# ACTIVITY
For the listing that follows, give again exactly the lines from the one with "set M : ℝ := A₀" to the one with "have h1 := norm_le_of_energy h hE hr ξ", including both.

┄┄┄┄┄┄┄┄┄┄

import Mathlib
import Summits.NavierStokesRegularity.NavierStokesRegularity.Theorems.FrozenSignCascadeTightEnvelopeContinuationConvolution
import HarnessLib

/-!
# Route FrozenSignCascade · item `TightEnvelopeContinuation` — helper 3: order-4 weights from a
  tight critical envelope and the energy

Helper file for statement item stmt-NavierStokesRegularity-10580 (`TightEnvelopeContinuation`,
support of route `FrozenSignCascade`); lands `--supports` that item.

**The a-priori bound.** Let `V` be a Fourier-side mild solution of Navier–Stokes on `[0, F]`
(`FourierNS.IsFourierMild c 4 0 F V`, frequency space `ℝ³`), `F ≤ T_w`, with

* energy `∫ ‖V(r, η)‖² dη ≤ Λ` on `[0, F]` (Leray's energy inequality through Plancherel),
* a **tight critical envelope** of radius `R ≥ 1` at level `ε`: `‖ζ‖² ‖V(r, ζ)‖ ≤ ε` for `‖ζ‖ ≥ R`,
  where `ε` is small against the heat rate, `13824 π ε · 3|B₁| ≤ c`,
* initial weight `‖V(0, ξ)‖ ≤ A₀ (1+‖ξ‖)⁻⁴`.

Then the order-`4` weights of `V(r)` are bounded on `[0, F]` by an explicit constant depending on
`(c, T_w, Λ, R, A₀)` only (`hasDecay_four_of_tight`). Proof: a high/low frequency bootstrap. At low
frequencies the Duhamel formula and the energy bound of the convolution give
`‖V(r, ξ)‖ ≤ A₀ + 36π ‖ξ‖ Λ r` (`norm_le_of_energy`). At a high frequency `‖ξ‖ ≥ R₁ ≥ 2R` the
convolution bound of the previous helper (`norm_fconv_le_of_tight`, with the finite supremum `Φ`
of the weights), the symbol bound `36π‖ξ‖` and the heat integral `(c‖ξ‖²)⁻¹` make the Duhamel
term at order `4` at most `Φ/2` (`absorb_le_half`), and `Φ ≤ B + Φ/2` is absorbed. This is the
scale-critical (`PM²`-level) version of the propagation of the pseudo-measure weights
(Lemarié-Rieusset 2016, §8.5, Thm. 8.21 and its proof; Le Jan–Sznitman 1997), with tightness of
the tail replacing smallness of the norm.
-/

noncomputable section

set_option linter.dupNamespace false -- nested layout Summit.<S>.<Sub>, Sub = S (D-0017)

open MeasureTheory Set Metric Real Filter
open scoped ENNReal
open Literature.Analysis.FluidPDE.FourierNS

namespace Summit.NavierStokesRegularity.NavierStokesRegularity.Theorems.TightEnvelope

/-! ### Low frequencies: the pointwise bound from the energy -/

variable {c F : ℝ} {V : ℝ → EuclideanSpace ℝ (Fin 3) → Fin 3 → ℂ}

/-- The real energy of a slice from the `ℝ≥0∞`-valued energy bound. -/
theorem integral_norm_sq_le_of_lintegral (h : IsFourierMild c 4 0 F V) {Λ : ℝ} (hΛ : 0 ≤ Λ)
    {r : ℝ} (hE : ∫⁻ η, ‖V r η‖ₑ ^ 2 ≤ ENNReal.ofReal Λ) : ∫ η, ‖V r η‖ ^ 2 ≤ Λ := by
  have h1 : ∫ η, ‖V r η‖ ^ 2 = (∫⁻ η, ‖V r η‖ₑ ^ 2).toReal := by
    rw [integral_eq_lintegral_of_nonneg_ae (Eventually.of_forall fun η => sq_nonneg _)
      ((h.continuous_slice r).norm.pow 2).aestronglyMeasurable]
    congr 1
    refine lintegral_congr fun η => ?_
    rw [← ofReal_norm, ENNReal.ofReal_pow (norm_nonneg _)]
  rw [h1]
  exact ENNReal.toReal_le_of_le_ofReal hΛ hE

/-- **The low-frequency bound.** For a Fourier-side mild solution on `[0, F]` with energy
`∫ ‖V(r)‖² ≤ Λ`, the Duhamel formula from time `0`, the symbol bound `36π‖ξ‖` and the energy bound
`|(V_j ⋆ V_k)(ξ)| ≤ Λ` of the convolution give `‖V(r, ξ)‖ ≤ ‖V(0, ξ)‖ + 36π ‖ξ‖ Λ r`
(the bound `|N(V,V)(ξ)| ≲ |ξ| ‖u‖²_{L²}` of the card). -/
theorem norm_le_of_energy (h : IsFourierMild c 4 0 F V) {Λ : ℝ}
    (hE : ∀ r ∈ Icc 0 F, ∫ η, ‖V r η‖ ^ 2 ≤ Λ) {r : ℝ} (hr : r ∈ Icc 0 F)
    (ξ : EuclideanSpace ℝ (Fin 3)) : ‖V r ξ‖ ≤ ‖V 0 ξ‖ + 36 * π * ‖ξ‖ * Λ * r := by
  have hc := h.hc
  obtain ⟨A, -, hA⟩ := h.decay₀
  have hΛ : 0 ≤ Λ := le_trans (integral_nonneg fun η => sq_nonneg _) (hE 0 ⟨le_rfl, h.le⟩)
  have hconv : ∀ r' ∈ Icc 0 F, ∀ j k, ‖fconv (V r' · j) (V r' · k) ξ‖ ≤ Λ := fun r' hr' j k =>
    (norm_fconv_le_integral_norm_sq (integrable_norm_sq_of_hasDecay h.hK₀ (hA r')
      (h.aestronglyMeasurable_slice r')) j k ξ).trans (hE r' hr')
  have hN : ∀ r' ∈ Icc 0 F, ‖nonlin (V r') (V r') ξ‖ ≤ 36 * π * ‖ξ‖ * Λ := fun r' hr' =>
    norm_nonlin_le_of_fconv_le hΛ (hconv r' hr')
  set D : Fin 3 → ℂ := ∫ r' in (0 : ℝ)..r, heat c ξ (r - r') • nonlin (V r') (V r') ξ with hD
  have hVr : V r ξ = heat c ξ (r - 0) • V 0 ξ - D := h.duhamel le_rfl hr.1 hr.2 ξ
  have h1 : ‖V r ξ‖ ≤ ‖V 0 ξ‖ + ‖D‖ := by
    rw [hVr]
    calc ‖heat c ξ (r - 0) • V 0 ξ - D‖ ≤ ‖heat c ξ (r - 0) • V 0 ξ‖ + ‖D‖ := norm_sub_le _ _
      _ = heat c ξ (r - 0) * ‖V 0 ξ‖ + ‖D‖ := by rw [norm_heat_smul]
      _ ≤ ‖V 0 ξ‖ + ‖D‖ := by
          gcongr
          exact mul_le_of_le_one_left (norm_nonneg _) (heat_le_one hc.le (by linarith [hr.1]) ξ)
  have h2 : ‖D‖ ≤ 36 * π * ‖ξ‖ * Λ * r := by
    have hD1 : ‖D‖ ≤ ∫ r' in (0 : ℝ)..r, heat c ξ (r - r') * ‖nonlin (V r') (V r') ξ‖ :=
      (intervalIntegral.norm_integral_le_integral_norm hr.1).trans_eq
        (intervalIntegral.integral_congr fun r' _ => by simp only [norm_heat_smul])
    have hcont1 : Continuous fun r' => heat c ξ (r - r') * ‖nonlin (V r') (V r') ξ‖ :=
      (continuous_heat_comp c continuous_const (continuous_const.sub continuous_id)).mul
        (h.continuous_nonlin_time ξ).norm
    have hD2 : ∫ r' in (0 : ℝ)..r, heat c ξ (r - r') * ‖nonlin (V r') (V r') ξ‖ ≤
        ∫ _ in (0 : ℝ)..r, 36 * π * ‖ξ‖ * Λ := by
      refine intervalIntegral.integral_mono_on hr.1 (hcont1.intervalIntegrable _ _)
        (continuous_const.intervalIntegrable _ _) fun r' hr' => ?_
      calc heat c ξ (r - r') * ‖nonlin (V r') (V r') ξ‖ ≤ 1 * (36 * π * ‖ξ‖ * Λ) :=
            mul_le_mul (heat_le_one hc.le (by linarith [hr'.2]) ξ)
              (hN r' ⟨hr'.1, hr'.2.trans hr.2⟩) (norm_nonneg _) zero_le_one
        _ = 36 * π * ‖ξ‖ * Λ := one_mul _
    rw [intervalIntegral.integral_const, smul_eq_mul] at hD2
    calc ‖D‖ ≤ _ := hD1
      _ ≤ (r - 0) * (36 * π * ‖ξ‖ * Λ) := hD2
      _ = 36 * π * ‖ξ‖ * Λ * r := by ring
  linarith

/-! ### The a-priori bound -/

/-- **Order-`4` weights from a tight critical envelope and the energy.** Let `V` be a
Fourier-side mild solution on `[0, F]`, `F ≤ T_w`, with energy `∫ ‖V(r)‖² ≤ Λ`, a tight critical
envelope `‖ζ‖²‖V(r, ζ)‖ ≤ ε` for `‖ζ‖ ≥ R ≥ 1` at a level with `13824 π ε · 3|B₁| ≤ c`, and
initial weight `HasDecay 4 A₀ (V 0)`. Then for every radius `R₁ ≥ 2R` with
`4608 π (A₀ + 36π R Λ T_w) |B_R| ≤ c R₁`, all slices satisfy
`HasDecay 4 (2 (A₀ + (1+R₁)⁴ (A₀ + 36π R₁ Λ T_w))) (V r)`, `r ∈ [0, F]` — a bound independent of
`V` and `F`. High frequencies `‖ξ‖ ≥ R₁`: two-time Duhamel formula from `0`, `norm_fconv_le_of_tight`
with the finite supremum `Φ` of the weights, `absorb_le_half`; low frequencies: `norm_le_of_energy`;
then `Φ ≤ B + Φ/2` is absorbed (Lemarié-Rieusset 2016, §8.5 / Thm. 8.21, with tightness of the
`PM²` tail in place of smallness). -/
theorem hasDecay_four_of_tight (h : IsFourierMild c 4 0 F V) {Tw Λ ε R R₁ A₀ : ℝ} (hFT : F ≤ Tw)
    (hΛ : 0 ≤ Λ) (hE : ∀ r ∈ Icc 0 F, ∫ η, ‖V r η‖ ^ 2 ≤ Λ) (hR : 1 ≤ R) (hε : 0 ≤ ε)
    (hεc : 13824 * π * ε * (3 * (volume (ball (0 : EuclideanSpace ℝ (Fin 3)) 1)).toReal) ≤ c)
    (htight : ∀ r ∈ Icc 0 F, ∀ ζ, R ≤ ‖ζ‖ → ‖ζ‖ ^ 2 * ‖V r ζ‖ ≤ ε)
    (hA₀ : HasDecay 4 A₀ (V 0)) (hR₁ : 2 * R ≤ R₁)
    (hR₁' : 4608 * π * (A₀ + 36 * π * R * Λ * Tw) *
      (volume (ball (0 : EuclideanSpace ℝ (Fin 3)) R)).toReal ≤ c * R₁) :
    ∀ r ∈ Icc 0 F, HasDecay 4 (2 * (A₀ + (1 + R₁) ^ 4 * (A₀ + 36 * π * R₁ * Λ * Tw))) (V r) := by
  have hc := h.hc
  have hA₀0 := hA₀.nonneg
  have hF0 : 0 ≤ F := h.le
  have hTw : 0 ≤ Tw := hF0.trans hFT
  have hR0 : 0 < R := by linarith
  have hR₁1 : 1 ≤ R₁ := by linarith
  set vB : ℝ := (volume (ball (0 : EuclideanSpace ℝ (Fin 3)) R)).toReal with hvB
  set CE : ℝ := 3 * (volume (ball (0 : EuclideanSpace ℝ (Fin 3)) 1)).toReal with hCE
  have hvB0 : 0 ≤ vB := ENNReal.toReal_nonneg
  have hCE0 : 0 ≤ CE := by positivity
  set M : ℝ := A₀ + 36 * π * R * Λ * Tw with hM
  have hM0 : 0 ≤ M := by positivity
  set B : ℝ := A₀ + (1 + R₁) ^ 4 * (A₀ + 36 * π * R₁ * Λ * Tw) with hB
  have hB0 : 0 ≤ B := by positivity
  have hA₀B : A₀ ≤ B := by
    have : 0 ≤ (1 + R₁) ^ 4 * (A₀ + 36 * π * R₁ * Λ * Tw) := by positivity
    rw [hB]; linarith
  -- low-frequency pointwise bound
  have hlow : ∀ r ∈ Icc 0 F, ∀ ξ, ‖V r ξ‖ ≤ A₀ + 36 * π * ‖ξ‖ * Λ * Tw := by
    intro r hr ξ
    have h1 := norm_le_of_energy h hE hr ξ
    have h2 : ‖V 0 ξ‖ ≤ A₀ := hA₀.norm_le ξ
    have h3 : 36 * π * ‖ξ‖ * Λ * r ≤ 36 * π * ‖ξ‖ * Λ * Tw :=
      mul_le_mul_of_nonneg_left (hr.2.trans hFT) (by positivity)
    linarith
  have hlowR : ∀ r ∈ Icc 0 F, ∀ ζ, ‖ζ‖ < R → ‖V r ζ‖ ≤ M := by
    intro r hr ζ hζ
    refine (hlow r hr ζ).trans ?_
    have : 36 * π * ‖ζ‖ * Λ * Tw ≤ 36 * π * R * Λ * Tw := by gcongr
    rw [hM]; linarith
  -- the finite supremum of the weighted norms over `[0, F]`
  obtain ⟨AK, hAK⟩ := h.decay 4
  set Abar : ℝ≥0∞ := ⨆ r ∈ Icc 0 F, ⨆ ξ : EuclideanSpace ℝ (Fin 3),
    ENNReal.ofReal ((1 + ‖ξ‖) ^ 4 * ‖V r ξ‖) with hAbar
  have hAbar_le : Abar ≤ ENNReal.ofReal AK :=
    iSup₂_le fun r _ => iSup_le fun ξ => ENNReal.ofReal_le_ofReal (weight_mul_norm_le (hAK r) ξ)
  have hAbar_top : Abar ≠ ⊤ := ne_top_of_le_ne_top ENNReal.ofReal_ne_top hAbar_le
  set a : ℝ := Abar.toReal with ha
  have ha0 : 0 ≤ a := ENNReal.toReal_nonneg
  have hle_Abar : ∀ r ∈ Icc 0 F, ∀ ξ, ENNReal.ofReal ((1 + ‖ξ‖) ^ 4 * ‖V r ξ‖) ≤ Abar := by
    intro r hr ξ
    refine le_trans ?_ (le_iSup₂ (f := fun r (_ : r ∈ Icc 0 F) => ⨆ ξ : EuclideanSpace ℝ (Fin 3),
      ENNReal.ofReal ((1 + ‖ξ‖) ^ 4 * ‖V r ξ‖)) r hr)
    exact le_iSup (fun ξ : EuclideanSpace ℝ (Fin 3) => ENNReal.ofReal ((1 + ‖ξ‖) ^ 4 * ‖V r ξ‖)) ξ
  have hdec : ∀ r ∈ Icc 0 F, HasDecay 4 a (V r) := fun r hr =>
    hasDecay_of_weight_mul_norm_le fun ξ =>
      (ENNReal.ofReal_le_iff_le_toReal hAbar_top).1 (hle_Abar r hr ξ)
  -- high frequencies
  have hhigh : ∀ r ∈ Icc 0 F, ∀ ξ, R₁ ≤ ‖ξ‖ → (1 + ‖ξ‖) ^ 4 * ‖V r ξ‖ ≤ A₀ + a / 2 := by
    intro r hr ξ hξ
    have hξ2R : 2 * R ≤ ‖ξ‖ := hR₁.trans hξ
    have hξ0 : 0 < ‖ξ‖ := by linarith
    set Xb : ℝ := a * ((1 + ‖ξ‖) ^ 4)⁻¹ * (32 * M * vB + 32 * ε * CE * ‖ξ‖) +
      4 * a * ε * CE * (‖ξ‖ ^ 3)⁻¹ with hXb
    have hXb0 : 0 ≤ Xb := by positivity
    have hconv : ∀ r' ∈ Icc 0 F, ∀ j k, ‖fconv (V r' · j) (V r' · k) ξ‖ ≤ Xb :=
      fun r' hr' j k =>
        norm_fconv_le_of_tight (hdec r' hr') hM0 (hlowR r' hr') hε (htight r' hr') hR hξ2R j k
    have hN : ∀ r' ∈ Icc 0 F, ‖nonlin (V r') (V r') ξ‖ ≤ 36 * π * ‖ξ‖ * Xb := fun r' hr' =>
      norm_nonlin_le_of_fconv_le hXb0 (hconv r' hr')
    -- Duhamel from time `0`
    set D : Fin 3 → ℂ := ∫ r' in (0 : ℝ)..r, heat c ξ (r - r') • nonlin (V r') (V r') ξ with hD
    have hVr : V r ξ = heat c ξ (r - 0) • V 0 ξ - D := h.duhamel le_rfl hr.1 hr.2 ξ
    have hw0 : 0 < (1 + ‖ξ‖) ^ 4 := by positivity
    have h1 : (1 + ‖ξ‖) ^ 4 * ‖V r ξ‖ ≤ A₀ + (1 + ‖ξ‖) ^ 4 * ‖D‖ := by
      rw [hVr]
      calc (1 + ‖ξ‖) ^ 4 * ‖heat c ξ (r - 0) • V 0 ξ - D‖
          ≤ (1 + ‖ξ‖) ^ 4 * (‖heat c ξ (r - 0) • V 0 ξ‖ + ‖D‖) :=
            mul_le_mul_of_nonneg_left (norm_sub_le _ _) hw0.le
        _ = (1 + ‖ξ‖) ^ 4 * (heat c ξ (r - 0) * ‖V 0 ξ‖) + (1 + ‖ξ‖) ^ 4 * ‖D‖ := by
            rw [norm_heat_smul]; ring
        _ ≤ (1 + ‖ξ‖) ^ 4 * ‖V 0 ξ‖ + (1 + ‖ξ‖) ^ 4 * ‖D‖ := by
            gcongr
            exact mul_le_of_le_one_left (norm_nonneg _) (heat_le_one hc.le (by linarith [hr.1]) ξ)
        _ ≤ A₀ + (1 + ‖ξ‖) ^ 4 * ‖D‖ := by
            gcongr
            exact weight_mul_norm_le hA₀ ξ
    -- the Duhamel term
    have hD1 : ‖D‖ ≤ ∫ r' in (0 : ℝ)..r, heat c ξ (r - r') * ‖nonlin (V r') (V r') ξ‖ :=
      (intervalIntegral.norm_integral_le_integral_norm hr.1).trans_eq
        (intervalIntegral.integral_congr fun r' _ => by simp only [norm_heat_smul])
    have hcont1 : Continuous fun r' => heat c ξ (r - r') * ‖nonlin (V r') (V r') ξ‖ :=
      (continuous_heat_comp c continuous_const (continuous_const.sub continuous_id)).mul
        (h.continuous_nonlin_time ξ).norm
    have hcont2 : Continuous fun r' => heat c ξ (r - r') * (36 * π * ‖ξ‖ * Xb) :=
      (continuous_heat_comp c continuous_const (continuous_const.sub continuous_id)).mul
        continuous_const
    have hD2 : ∫ r' in (0 : ℝ)..r, heat c ξ (r - r') * ‖nonlin (V r') (V r') ξ‖ ≤
        ∫ r' in (0 : ℝ)..r, heat c ξ (r - r') * (36 * π * ‖ξ‖ * Xb) :=
      intervalIntegral.integral_mono_on hr.1 (hcont1.intervalIntegrable _ _)
        (hcont2.intervalIntegrable _ _) fun r' hr' =>
          mul_le_mul_of_nonneg_left (hN r' ⟨hr'.1, hr'.2.trans hr.2⟩) (heat_nonneg _ _ _)
    have hheat : ∫ r' in (0 : ℝ)..r, heat c ξ (r - r') ≤ (c * ‖ξ‖ ^ 2)⁻¹ := by
      have := mul_norm_sq_mul_integral_heat_le c ξ 0 r
      rw [← one_div, le_div_iff₀' (by positivity)]
      exact this
    have hDle : ‖D‖ ≤ (c * ‖ξ‖ ^ 2)⁻¹ * (36 * π * ‖ξ‖ * Xb) := by
      calc ‖D‖ ≤ _ := hD1
        _ ≤ _ := hD2
        _ = (∫ r' in (0 : ℝ)..r, heat c ξ (r - r')) * (36 * π * ‖ξ‖ * Xb) :=
            intervalIntegral.integral_mul_const _ _
        _ ≤ (c * ‖ξ‖ ^ 2)⁻¹ * (36 * π * ‖ξ‖ * Xb) :=
            mul_le_mul_of_nonneg_right hheat (by positivity)
    have habs : (1 + ‖ξ‖) ^ 4 * ((c * ‖ξ‖ ^ 2)⁻¹ * (36 * π * ‖ξ‖ * Xb)) ≤ a / 2 :=
      absorb_le_half hc hR₁1 hξ ha0 hε hCE0 hεc hR₁'
    calc (1 + ‖ξ‖) ^ 4 * ‖V r ξ‖ ≤ A₀ + (1 + ‖ξ‖) ^ 4 * ‖D‖ := h1
      _ ≤ A₀ + (1 + ‖ξ‖) ^ 4 * ((c * ‖ξ‖ ^ 2)⁻¹ * (36 * π * ‖ξ‖ * Xb)) := by gcongr
      _ ≤ A₀ + a / 2 := by linarith
  -- low frequencies
  have hlow4 : ∀ r ∈ Icc 0 F, ∀ ξ, ‖ξ‖ < R₁ →
      (1 + ‖ξ‖) ^ 4 * ‖V r ξ‖ ≤ (1 + R₁) ^ 4 * (A₀ + 36 * π * R₁ * Λ * Tw) := by
    intro r hr ξ hξ
    have h1 : (1 + ‖ξ‖) ^ 4 ≤ (1 + R₁) ^ 4 :=
      pow_le_pow_left₀ (by positivity) (by linarith) 4
    have h2 : ‖V r ξ‖ ≤ A₀ + 36 * π * R₁ * Λ * Tw := by
      refine (hlow r hr ξ).trans ?_
      have : 36 * π * ‖ξ‖ * Λ * Tw ≤ 36 * π * R₁ * Λ * Tw := by gcongr
      linarith
    exact mul_le_mul h1 h2 (norm_nonneg _) (by positivity)
  -- everywhere, then absorb the supremum
  have hmain : ∀ r ∈ Icc 0 F, ∀ ξ, (1 + ‖ξ‖) ^ 4 * ‖V r ξ‖ ≤ B + a / 2 := by
    intro r hr ξ
    rcases le_or_gt R₁ ‖ξ‖ with hξ | hξ
    · linarith [hhigh r hr ξ hξ]
    · have := hlow4 r hr ξ hξ
      have hle : (1 + R₁) ^ 4 * (A₀ + 36 * π * R₁ * Λ * Tw) ≤ B := by rw [hB]; linarith
      linarith
  have hAbar2 : Abar ≤ ENNReal.ofReal (B + a / 2) :=
    iSup₂_le fun r hr => iSup_le fun ξ => ENNReal.ofReal_le_ofReal (hmain r hr ξ)
  have ha_le : a ≤ B + a / 2 := ENNReal.toReal_le_of_le_ofReal (by positivity) hAbar2
  have ha2 : a ≤ 2 * B := by linarith
  intro r hr
  exact (hdec r hr).mono ha2

end Summit.NavierStokesRegularity.NavierStokesRegularity.Theorems.TightEnvelope

end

┄┄┄┄┄┄┄┄┄┄

# FINAL ANSWER
  set M : ℝ := A₀ + 36 * π * R * Λ * Tw with hM
  have hM0 : 0 ≤ M := by positivity
  set B : ℝ := A₀ + (1 + R₁) ^ 4 * (A₀ + 36 * π * R₁ * Λ * Tw) with hB
  have hB0 : 0 ≤ B := by positivity
  have hA₀B : A₀ ≤ B := by
    have : 0 ≤ (1 + R₁) ^ 4 * (A₀ + 36 * π * R₁ * Λ * Tw) := by positivity
    rw [hB]; linarith
  -- low-frequency pointwise bound
  have hlow : ∀ r ∈ Icc 0 F, ∀ ξ, ‖V r ξ‖ ≤ A₀ + 36 * π * ‖ξ‖ * Λ * Tw := by
    intro r hr ξ
    have h1 := norm_le_of_energy h hE hr ξ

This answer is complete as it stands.